Updating Python to 3.10 (latest)
# 3.8.10
python3 -V
sudo add-apt-repository ppa:deadsnakes/ppa
sudo apt install python3.10
# need this for pipenv otherwise get ModuleNotFoundError: No module named 'distutils.cmd' error
sudo apt install python3.10-distutils
# 3.10.2
python3.10 -V
# create new virtual environment for new version of python
# if just do pipenv it will link to python 3.9
pipenv install --python 3.10
cd project-folder
pipenv install requests
# 3.10.2 interpreter
pipenv run python main.py
Running in production
Am running Ubuntu 20.04.4 on Proxmox hypervisor in home office lab.

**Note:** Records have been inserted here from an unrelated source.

import Literature.AlgebraicGeometry.Motives.SegreEmbedding
import Literature.AlgebraicGeometry.Motives.ProjectiveSpaceComplexPointsCohomology
import Literature.AlgebraicGeometry.HodgeTheory.HolomorphicBundleChernCharacterProjectiveSpace
import Literature.AlgebraicGeometry.HodgeTheory.ComplexBettiKunneth
import Literature.Topology.FourManifolds.ComplexProjectiveSpaceHomologyProofs
import Literature.AlgebraicTopology.SingularHomology.UniversalCoefficientsField
import Literature.AlgebraicGeometry.HodgeTheory.RationalClassesIndependent
import HarnessLib

/-!
# Crux `WeilTwelvefoldsSqrtMinus7` (stmt-HodgeConjecture-1261), line `amnesic-secant-sheaves-split-fourteenfolds` — lemmas for stub `stub_symmetricSegreEmbedding` (β, r6), part I: the two slices of `(ℙⁿ ×_ℂ ℙᵐ)(ℂ)` detect `H²`

Helper file of the stub `stub_symmetricSegreEmbedding` (the `K`-symmetric weighted Segre embedding of
`A × (E × E)`; E. Markman, arXiv:2509.23403 §11.5 Step 2; R. Hartshorne, *Algebraic Geometry* II
Ex. 5.11–5.12, `σ^*𝒪(1) = 𝒪(1,1)`). The Betti side of the Segre embedding is computed in part II by
comparing classes on the two slices `ℙⁿ × {Q}` and `{P} × ℙᵐ` of the product of complex points; this
file proves that **the two slices detect `H²((ℙⁿ ×_ℂ ℙᵐ)(ℂ); ℂ)`** (`segreSlices_detect`): the joint
restriction map to `H²(ℙⁿ(ℂ)) ⊕ H²(ℙᵐ(ℂ))` is onto (pull-backs along the projections), and both sides
have the same dimension by the Künneth count `b₂(ℙⁿ × ℙᵐ) = b₂ b₀ + b₁ b₁ + b₀ b₂` of the tree
(`finrank_complexBetti_tensor`) with `b₀(ℙᴺ(ℂ)) = 1`, `b₁(ℙᴺ(ℂ)) = 0` (universal coefficients over a
field and `H₁(ℂℙᴺ) = 0`, transported along `ℙᴺ_ℂ(ℂ) ≃ₜ ℂℙᴺ`). The slices are the continuous maps
`P ↦ (P, Q)`, `Q ↦ (P, Q)` through `AlgPoints.prodEquiv` (Conrad's homeomorphism
`(X ×_ℂ Y)(ℂ) ≃ₜ X(ℂ) × Y(ℂ)`). Also here, for part II: two rational classes on a complex line differ by a
RATIONAL factor (`exists_ratCast_eq_of_isRationalClass_smul`, from the tree's
`linearIndependent_of_isRationalClass`). Everything is proved; no named fact is taken.
-/

noncomputable section

-- every declaration of this problem lives in `Summit.HodgeConjecture.HodgeConjecture.…`
set_option linter.dupNamespace false

open CategoryTheory AlgebraicGeometry MonoidalCategory CartesianMonoidalCategory Function
open Literature.AlgebraicGeometry Literature.AlgebraicGeometry.Motives
  Literature.AlgebraicGeometry.HodgeTheory Literature.AlgebraicTopology.SingularHomology

namespace Summit.HodgeConjecture.HodgeConjecture.Theorems.WeilTwelvefoldsSqrtMinus7.AmnesicSecantSheaves

/-! ## Betti numbers `b₀ = 1`, `b₁ = 0` of `ℙᴺ_ℂ(ℂ)` -/

/-- `H¹(ℂℙᴺ; ℂ) = 0` (universal coefficients over a field and `H₁(ℂℙᴺ) = 0`).
[cite: HatcherAT2002, §3.1 Thm. 3.2 and §2.2 p. 140] -/
theorem finrank_singularCohomology_one_complexProjectiveSpace (N : ℕ) :
    Module.finrank ℂ (singularCohomology ℂ ℂ (Literature.Topology.FourManifolds.ComplexProjectiveSpace N) 1) = 0 := by
  have hz := ((Literature.Topology.FourManifolds.singularHomology_complexProjectiveSpace_of_module ℂ ℂ N 1).2
    (fun h ↦ by obtain ⟨⟨r, hr⟩, -⟩ := h; omega))
  haveI : Subsingleton (singularHomology ℂ ℂ (Literature.Topology.FourManifolds.ComplexProjectiveSpace N) 1) :=
    ModuleCat.subsingleton_of_isZero hz
  rw [(LinearEquiv.ofBijective _ (kroneckerPairing_bijective_of_field ℂ
    (Literature.Topology.FourManifolds.ComplexProjectiveSpace N) 1)).finrank_eq]
  exact Module.finrank_zero_of_subsingleton

/-- `b₀(ℙᴺ_ℂ(ℂ)) = 1`. [cite: HatcherAT2002, §3.1 p. 199] -/
theorem finrank_complexBetti_projectiveSpace_zero (N : ℕ) :
    Module.finrank ℂ (complexBetti (projectiveSpace N ℂ) 0) = 1 := by
  haveI := Literature.Topology.FourManifolds.ComplexProjectiveSpace.pathConnectedSpace N
  rw [← Literature.Topology.FourManifolds.ComplexProjectiveSpace.finrank_singularCohomology_zero (K := ℂ)
    (X := Literature.Topology.FourManifolds.ComplexProjectiveSpace N)]
  exact (singularCohomology.mapIso ℂ ℂ (complexPointsProjectiveSpaceHomeomorph N) 0).toLinearEquiv.finrank_eq.symm

/-- `b₁(ℙᴺ_ℂ(ℂ)) = 0`. [cite: HatcherAT2002, Thm. 3.19] -/
theorem finrank_complexBetti_projectiveSpace_one (N : ℕ) :
    Module.finrank ℂ (complexBetti (projectiveSpace N ℂ) 1) = 0 := by
  rw [← finrank_singularCohomology_one_complexProjectiveSpace N]
  exact (singularCohomology.mapIso ℂ ℂ (complexPointsProjectiveSpaceHomeomorph N) 1).toLinearEquiv.finrank_eq.symm

/-! ## Maps through a point kill `H²` -/

/-- A map factoring through a point induces `0` on `H²` (`H²(pt) = 0`).
[cite: HatcherAT2002, §3.1 p. 199] -/
theorem map_two_eq_zero_of_factors {X Y : Type} [TopologicalSpace X] [TopologicalSpace Y]
    (f : C(X, Y)) (y₀ : Y) (hf : ∀ x, f x = y₀) (c : singularCohomology ℂ ℂ Y 2) :
    singularCohomology.map ℂ ℂ f 2 c = 0 := by
  have hfac : f = (ContinuousMap.const PUnit.{1} y₀).comp (ContinuousMap.const X PUnit.unit) := by
    refine ContinuousMap.ext fun x ↦ ?_
    rw [hf x]
    rfl
  have hz : Limits.IsZero (singularCohomology ℂ ℂ PUnit.{1} 2) :=
    singularCochainComplex.isZero_singularCohomology_of_subsingleton' (R := ℂ) (M := ℂ) (by omega)
  haveI := ModuleCat.subsingleton_of_isZero hz
  rw [hfac, singularCohomology.map_comp, ModuleCat.comp_apply,
    Subsingleton.elim (singularCohomology.map ℂ ℂ (ContinuousMap.const PUnit.{1} y₀) 2 c) 0, map_zero]

/-! ## The two slices of `(ℙⁿ ×_ℂ ℙᵐ)(ℂ)` and the classes they detect -/

section Slices

variable (n m : ℕ)

/-- `fst ∘ (P ↦ (P, Q)) = 𝟙`. [folklore] -/
theorem fst_comp_sliceL (Q : ComplexPoints (projectiveSpace m ℂ)) :
    (AlgPoints.mapContinuous (L := ℂ) (fst (projectiveSpace n ℂ) (projectiveSpace m ℂ))).comp
      (⟨fun P' ↦ AlgPoints.prodEquiv.symm (P', Q),
          AlgPoints.continuous_prodEquiv_symm.comp (continuous_id.prodMk continuous_const)⟩ :
        C(ComplexPoints (projectiveSpace n ℂ), ComplexPoints (projectiveSpace n ℂ ⊗ projectiveSpace m ℂ))) =
      ContinuousMap.id _ := by
  refine ContinuousMap.ext fun P ↦ ?_
  change AlgPoints.map (fst _ _) (AlgPoints.prodEquiv.symm (P, Q)) = P
  rw [← AlgPoints.prodEquiv_apply_fst, Equiv.apply_symm_apply]

/-- `snd ∘ (P ↦ (P, Q)) = const Q`. [folklore] -/
theorem snd_comp_sliceL (Q : ComplexPoints (projectiveSpace m ℂ)) (P : ComplexPoints (projectiveSpace n ℂ)) :
    (AlgPoints.mapContinuous (L := ℂ) (snd (projectiveSpace n ℂ) (projectiveSpace m ℂ))).comp
      (⟨fun P' ↦ AlgPoints.prodEquiv.symm (P', Q),
          AlgPoints.continuous_prodEquiv_symm.comp (continuous_id.prodMk continuous_const)⟩ :
        C(ComplexPoints (projectiveSpace n ℂ), ComplexPoints (projectiveSpace n ℂ ⊗ projectiveSpace m ℂ))) P = Q := by
  change AlgPoints.map (snd _ _) (AlgPoints.prodEquiv.symm (P, Q)) = Q
  rw [← AlgPoints.prodEquiv_apply_snd, Equiv.apply_symm_apply]

/-- `snd ∘ (Q ↦ (P, Q)) = 𝟙`. [folklore] -/
theorem snd_comp_sliceR (P : ComplexPoints (projectiveSpace n ℂ)) :
    (AlgPoints.mapContinuous (L := ℂ) (snd (projectiveSpace n ℂ) (projectiveSpace m ℂ))).comp
      (⟨fun Q' ↦ AlgPoints.prodEquiv.symm (P, Q'),
          AlgPoints.continuous_prodEquiv_symm.comp (continuous_const.prodMk continuous_id)⟩ :
        C(ComplexPoints (projectiveSpace m ℂ), ComplexPoints (projectiveSpace n ℂ ⊗ projectiveSpace m ℂ))) =
      ContinuousMap.id _ := by
  refine ContinuousMap.ext fun Q ↦ ?_
  change AlgPoints.map (snd _ _) (AlgPoints.prodEquiv.symm (P, Q)) = Q
  rw [← AlgPoints.prodEquiv_apply_snd, Equiv.apply_symm_apply]

/-- `fst ∘ (Q ↦ (P, Q)) = const P`. [folklore] -/
theorem fst_comp_sliceR (P : ComplexPoints (projectiveSpace n ℂ)) (Q : ComplexPoints (projectiveSpace m ℂ)) :
    (AlgPoints.mapContinuous (L := ℂ) (fst (projectiveSpace n ℂ) (projectiveSpace m ℂ))).comp
      (⟨fun Q' ↦ AlgPoints.prodEquiv.symm (P, Q'),
          AlgPoints.continuous_prodEquiv_symm.comp (continuous_const.prodMk continuous_id)⟩ :
        C(ComplexPoints (projectiveSpace m ℂ), ComplexPoints (projectiveSpace n ℂ ⊗ projectiveSpace m ℂ))) Q = P := by
  change AlgPoints.map (fst _ _) (AlgPoints.prodEquiv.symm (P, Q)) = P
  rw [← AlgPoints.prodEquiv_apply_fst, Equiv.apply_symm_apply]

/-- `dim H²((ℙⁿ × ℙᵐ)(ℂ); ℂ) = b₂(ℙⁿ) + b₂(ℙᵐ)` (Künneth with `b₀ = 1`, `b₁ = 0`).
[cite: HatcherAT2002, §3.2 Thm. 3.16] -/
theorem finrank_complexBetti_prod_two :
    Module.finrank ℂ (complexBetti (projectiveSpace n ℂ ⊗ projectiveSpace m ℂ) 2) =
      Module.finrank ℂ (complexBetti (projectiveSpace n ℂ) 2) + Module.finrank ℂ (complexBetti (projectiveSpace m ℂ) 2) := by
  rw [finrank_complexBetti_tensor (isSmoothProjective_projectiveSpace' n) (isSmoothProjective_projectiveSpace' m) 2,
    Finset.sum_range_succ, Finset.sum_range_succ, Finset.sum_range_one,
    finrank_complexBetti_projectiveSpace_zero, finrank_complexBetti_projectiveSpace_zero,
    finrank_complexBetti_projectiveSpace_one]
  simp

/-- **The two slices detect `H²((ℙⁿ × ℙᵐ)(ℂ); ℂ)`**: a degree-two class restricting to zero on
`ℙⁿ × {Q}` and on `{P} × ℙᵐ` is zero (the restriction map to the two slices is onto
`H²(ℙⁿ) ⊕ H²(ℙᵐ)`, and both sides have the same dimension by Künneth). [cite: HatcherAT2002, §3.2 Thm. 3.16] -/
theorem eq_zero_of_slices (P : ComplexPoints (projectiveSpace n ℂ)) (Q : ComplexPoints (projectiveSpace m ℂ))
    (c : complexBetti (projectiveSpace n ℂ ⊗ projectiveSpace m ℂ) 2)
    (hL : singularCohomology.map ℂ ℂ (⟨fun P' ↦ AlgPoints.prodEquiv.symm (P', Q),
          AlgPoints.continuous_prodEquiv_symm.comp (continuous_id.prodMk continuous_const)⟩ :
        C(ComplexPoints (projectiveSpace n ℂ), ComplexPoints (projectiveSpace n ℂ ⊗ projectiveSpace m ℂ))) 2 c = 0)
    (hR : singularCohomology.map ℂ ℂ (⟨fun Q' ↦ AlgPoints.prodEquiv.symm (P, Q'),
          AlgPoints.continuous_prodEquiv_symm.comp (continuous_const.prodMk continuous_id)⟩ :
        C(ComplexPoints (projectiveSpace m ℂ), ComplexPoints (projectiveSpace n ℂ ⊗ projectiveSpace m ℂ))) 2 c = 0) :
    c = 0 := by
  set ιL : C(ComplexPoints (projectiveSpace n ℂ), ComplexPoints (projectiveSpace n ℂ ⊗ projectiveSpace m ℂ)) :=
    ⟨fun P' ↦ AlgPoints.prodEquiv.symm (P', Q),
      AlgPoints.continuous_prodEquiv_symm.comp (continuous_id.prodMk continuous_const)⟩ with hιL
  set ιR : C(ComplexPoints (projectiveSpace m ℂ), ComplexPoints (projectiveSpace n ℂ ⊗ projectiveSpace m ℂ)) :=
    ⟨fun Q' ↦ AlgPoints.prodEquiv.symm (P, Q'),
      AlgPoints.continuous_prodEquiv_symm.comp (continuous_const.prodMk continuous_id)⟩ with hιR
  haveI := finite_complexBetti (isSmoothProjective_projectiveSpace' n) 2
  haveI := finite_complexBetti (isSmoothProjective_projectiveSpace' m) 2
  haveI := finite_complexBetti ((isSmoothProjective_projectiveSpace' n).tensor_holds (isSmoothProjective_projectiveSpace' m)) 2
  let ρ : complexBetti (projectiveSpace n ℂ ⊗ projectiveSpace m ℂ) 2 →ₗ[ℂ]
      complexBetti (projectiveSpace n ℂ) 2 × complexBetti (projectiveSpace m ℂ) 2 :=
    LinearMap.prod (singularCohomology.map ℂ ℂ ιL 2).hom (singularCohomology.map ℂ ℂ ιR 2).hom
  have hsurj : Function.Surjective ρ := by
    rintro ⟨a, b⟩
    refine ⟨complexBetti.map (fst _ _) 2 a + complexBetti.map (snd _ _) 2 b, ?_⟩
    have h1 : singularCohomology.map ℂ ℂ ιL 2 (complexBetti.map (fst _ _) 2 a) = a := by
      rw [complexBetti.map, ← ModuleCat.comp_apply, ← singularCohomology.map_comp, hιL, fst_comp_sliceL,
        singularCohomology.map_id, ModuleCat.id_apply]
    have h2 : singularCohomology.map ℂ ℂ ιL 2 (complexBetti.map (snd _ _) 2 b) = 0 := by
      rw [complexBetti.map, ← ModuleCat.comp_apply, ← singularCohomology.map_comp]
      exact map_two_eq_zero_of_factors _ Q (snd_comp_sliceL n m Q) b
    have h3 : singularCohomology.map ℂ ℂ ιR 2 (complexBetti.map (fst _ _) 2 a) = 0 := by
      rw [complexBetti.map, ← ModuleCat.comp_apply, ← singularCohomology.map_comp]
      exact map_two_eq_zero_of_factors _ P (fst_comp_sliceR n m P) a
    have h4 : singularCohomology.map ℂ ℂ ιR 2 (complexBetti.map (snd _ _) 2 b) = b := by
      rw [complexBetti.map, ← ModuleCat.comp_apply, ← singularCohomology.map_comp, hιR, snd_comp_sliceR,
        singularCohomology.map_id, ModuleCat.id_apply]
    simp only [ρ, LinearMap.prod_apply, map_add]
    change (singularCohomology.map ℂ ℂ ιL 2 _ + singularCohomology.map ℂ ℂ ιL 2 _,
      singularCohomology.map ℂ ℂ ιR 2 _ + singularCohomology.map ℂ ℂ ιR 2 _) = (a, b)
    rw [h1, h2, h3, h4, add_zero, zero_add]
  have hdim : Module.finrank ℂ (complexBetti (projectiveSpace n ℂ ⊗ projectiveSpace m ℂ) 2) =
      Module.finrank ℂ (complexBetti (projectiveSpace n ℂ) 2 × complexBetti (projectiveSpace m ℂ) 2) := by
    rw [Module.finrank_prod, finrank_complexBetti_prod_two]
  have hinj : Function.Injective ρ := (LinearMap.injective_iff_surjective_of_finrank_eq_finrank hdim).2 hsurj
  refine hinj ?_
  rw [map_zero]
  change (singularCohomology.map ℂ ℂ ιL 2 c, singularCohomology.map ℂ ℂ ιR 2 c) = 0
  rw [hL, hR]
  rfl

end Slices

/-! ## Two rational classes on a line differ by a rational factor -/

/-- **Two rational classes on a line differ by a rational factor**: if `c ≠ 0` and `z • c` are both
rational classes then `z ∈ ℚ` (rational classes satisfying a complex linear relation satisfy a rational
one, `linearIndependent_of_isRationalClass`). [cite: VoisinHodgeI2002, §7.1.1] -/
theorem exists_ratCast_eq_of_isRationalClass_smul {Y : Type} [TopologicalSpace Y] {k : ℕ}
    {c : singularCohomology ℂ ℂ Y k} (hc : IsRationalClass c) (hc0 : c ≠ 0) {z : ℂ}
    (hz : IsRationalClass (z • c)) : ∃ q : ℚ, (q : ℂ) = z := by
  classical
  by_contra hcon
  push Not at hcon
  have hind : LinearIndependent ℂ ![c, z • c] := by
    refine linearIndependent_of_isRationalClass (fun j ↦ ?_) fun q hq ↦ ?_
    · fin_cases j
      · exact hc
      · exact hz
    · rw [Fin.sum_univ_two] at hq
      simp only [Matrix.cons_val_zero, Matrix.cons_val_one, Matrix.cons_val_fin_one] at hq
      have h' : ((q 0 : ℂ) + (q 1 : ℂ) * z) • c = 0 := by rw [add_smul, mul_smul, hq]
      have hcoef : (q 0 : ℂ) + (q 1 : ℂ) * z = 0 := (smul_eq_zero.1 h').resolve_right hc0
      by_cases hq1 : q 1 = 0
      · have hq0 : (q 0 : ℂ) = 0 := by rw [hq1, Rat.cast_zero, zero_mul, add_zero] at hcoef; exact hcoef
        funext j
        fin_cases j
        · exact_mod_cast hq0
        · exact hq1
      · exfalso
        refine hcon (-q 0 / q 1) ?_
        have hq1' : ((q 1 : ℚ) : ℂ) ≠ 0 := by exact_mod_cast hq1
        push_cast
        field_simp
        linear_combination -hcoef
  have h := (LinearIndependent.pair_iff.1 hind) z (-1) (by rw [neg_one_smul, add_neg_cancel])
  exact one_ne_zero (neg_eq_zero.1 h.2)

/-! ## The registered statement (explicit binders) -/

/-- **The two slices detect `H²((ℙⁿ ×_ℂ ℙᵐ)(ℂ); ℂ)`** (explicit form of `eq_zero_of_slices`): a class
`c ∈ H²((ℙⁿ ×_ℂ ℙᵐ)(ℂ); ℂ)` whose restrictions along `P' ↦ (P', Q)` and `Q' ↦ (P, Q')` both vanish is
zero. [cite: HatcherAT2002, §3.2 Thm. 3.16] -/
theorem segreSlices_detect :
    ∀ (n m : ℕ) (P : ComplexPoints (projectiveSpace n ℂ)) (Q : ComplexPoints (projectiveSpace m ℂ))
      (c : complexBetti (MonoidalCategory.tensorObj (projectiveSpace n ℂ) (projectiveSpace m ℂ)) 2),
      singularCohomology.map ℂ ℂ (⟨fun P' ↦ AlgPoints.prodEquiv.symm (P', Q),
          AlgPoints.continuous_prodEquiv_symm.comp (continuous_id.prodMk continuous_const)⟩ :
        C(ComplexPoints (projectiveSpace n ℂ),
          ComplexPoints (MonoidalCategory.tensorObj (projectiveSpace n ℂ) (projectiveSpace m ℂ)))) 2 c = 0 →
      singularCohomology.map ℂ ℂ (⟨fun Q' ↦ AlgPoints.prodEquiv.symm (P, Q'),
          AlgPoints.continuous_prodEquiv_symm.comp (continuous_const.prodMk continuous_id)⟩ :
        C(ComplexPoints (projectiveSpace m ℂ),
          ComplexPoints (MonoidalCategory.tensorObj (projectiveSpace n ℂ) (projectiveSpace m ℂ)))) 2 c = 0 →
      c = 0 :=
  fun n m P Q c hL hR ↦ eq_zero_of_slices n m P Q c hL hR

end Summit.HodgeConjecture.HodgeConjecture.Theorems.WeilTwelvefoldsSqrtMinus7.AmnesicSecantSheaves

end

Script is in source control - infra
After restoring/buiding from a base image I can follow the instructions in infra/server-build.sh
#!/bin/sh
# Script to configure production server
# Run the 3 commands below manually
# git clone https://github.com/djhmateer/auto-archiver
# sudo chmod +x ~/auto-archiver/infra/server-build.sh
# ./auto-archiver/infra/server-build.sh
# Use Filezilla to copy secrets - .env and service-account.json
## Python
sudo apt update -y
sudo apt upgrade -y
sudo apt autoremove -y
sudo add-apt-repository ppa:deadsnakes/ppa -y
# etc...
Then a new server is running after 4:20. This works well for deploying updated instances of the codebase. Takes 20 seconds for the cron job to start.